#### What to do:
In the entries that follow, find the line containing "exact hΛ _ h i"; from there, copy every line exactly through the line containing "theorem innerBonds_not_mem_lamBonds (hL".

#### Task inputs:
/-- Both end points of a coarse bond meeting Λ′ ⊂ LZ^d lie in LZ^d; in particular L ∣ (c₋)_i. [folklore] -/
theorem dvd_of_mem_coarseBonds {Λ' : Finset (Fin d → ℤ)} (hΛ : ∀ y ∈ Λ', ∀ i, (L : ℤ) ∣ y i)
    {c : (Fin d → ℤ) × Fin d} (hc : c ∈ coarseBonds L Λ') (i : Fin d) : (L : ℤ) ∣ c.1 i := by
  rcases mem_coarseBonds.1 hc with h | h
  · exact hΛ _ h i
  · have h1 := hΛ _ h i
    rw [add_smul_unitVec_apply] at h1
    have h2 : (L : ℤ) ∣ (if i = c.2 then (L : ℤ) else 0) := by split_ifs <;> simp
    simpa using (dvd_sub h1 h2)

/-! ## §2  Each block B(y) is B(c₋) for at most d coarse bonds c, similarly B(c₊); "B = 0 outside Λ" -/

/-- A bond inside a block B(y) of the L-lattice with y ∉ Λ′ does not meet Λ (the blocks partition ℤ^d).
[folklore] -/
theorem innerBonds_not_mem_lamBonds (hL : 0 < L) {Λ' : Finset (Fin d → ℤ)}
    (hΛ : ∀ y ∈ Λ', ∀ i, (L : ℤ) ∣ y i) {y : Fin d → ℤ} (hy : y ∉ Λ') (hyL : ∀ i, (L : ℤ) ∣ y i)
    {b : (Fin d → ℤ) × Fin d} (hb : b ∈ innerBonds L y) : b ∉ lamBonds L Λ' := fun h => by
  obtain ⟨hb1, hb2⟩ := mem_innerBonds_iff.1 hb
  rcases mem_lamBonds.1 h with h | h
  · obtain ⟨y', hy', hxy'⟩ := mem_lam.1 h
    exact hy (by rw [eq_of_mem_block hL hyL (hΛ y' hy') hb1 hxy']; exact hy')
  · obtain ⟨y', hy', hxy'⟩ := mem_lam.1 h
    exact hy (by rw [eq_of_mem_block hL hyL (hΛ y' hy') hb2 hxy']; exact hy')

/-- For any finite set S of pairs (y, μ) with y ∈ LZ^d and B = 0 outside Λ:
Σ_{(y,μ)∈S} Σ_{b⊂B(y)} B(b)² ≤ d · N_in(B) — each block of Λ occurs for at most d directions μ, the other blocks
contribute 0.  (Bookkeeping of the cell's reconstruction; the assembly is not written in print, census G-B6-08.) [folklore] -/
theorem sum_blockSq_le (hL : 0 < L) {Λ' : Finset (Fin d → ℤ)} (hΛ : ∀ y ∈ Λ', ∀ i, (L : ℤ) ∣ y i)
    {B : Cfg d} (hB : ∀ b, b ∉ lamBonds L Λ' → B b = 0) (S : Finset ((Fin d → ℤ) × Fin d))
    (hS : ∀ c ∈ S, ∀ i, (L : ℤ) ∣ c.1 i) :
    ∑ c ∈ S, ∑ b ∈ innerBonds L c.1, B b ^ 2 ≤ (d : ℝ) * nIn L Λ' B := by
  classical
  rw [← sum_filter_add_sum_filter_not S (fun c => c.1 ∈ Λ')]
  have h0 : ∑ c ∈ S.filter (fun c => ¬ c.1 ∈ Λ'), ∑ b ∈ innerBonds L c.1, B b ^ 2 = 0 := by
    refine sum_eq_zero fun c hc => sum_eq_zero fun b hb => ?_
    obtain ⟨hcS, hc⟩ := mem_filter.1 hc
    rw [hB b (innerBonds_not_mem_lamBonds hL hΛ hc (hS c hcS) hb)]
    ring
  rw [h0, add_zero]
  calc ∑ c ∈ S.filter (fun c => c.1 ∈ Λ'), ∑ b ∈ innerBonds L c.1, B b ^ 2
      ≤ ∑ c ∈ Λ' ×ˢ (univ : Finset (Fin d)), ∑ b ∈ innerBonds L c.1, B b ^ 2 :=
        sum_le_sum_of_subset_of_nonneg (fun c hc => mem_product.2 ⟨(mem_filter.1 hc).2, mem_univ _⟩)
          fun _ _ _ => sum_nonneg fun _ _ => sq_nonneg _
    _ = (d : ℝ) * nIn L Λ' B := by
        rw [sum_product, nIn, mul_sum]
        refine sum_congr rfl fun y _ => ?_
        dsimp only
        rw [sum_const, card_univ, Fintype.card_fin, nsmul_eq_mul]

#### Worked solution:
  · exact hΛ _ h i
  · have h1 := hΛ _ h i
    rw [add_smul_unitVec_apply] at h1
    have h2 : (L : ℤ) ∣ (if i = c.2 then (L : ℤ) else 0) := by split_ifs <;> simp
    simpa using (dvd_sub h1 h2)

/-! ## §2  Each block B(y) is B(c₋) for at most d coarse bonds c, similarly B(c₊); "B = 0 outside Λ" -/

/-- A bond inside a block B(y) of the L-lattice with y ∉ Λ′ does not meet Λ (the blocks partition ℤ^d).
[folklore] -/
theorem innerBonds_not_mem_lamBonds (hL : 0 < L) {Λ' : Finset (Fin d → ℤ)}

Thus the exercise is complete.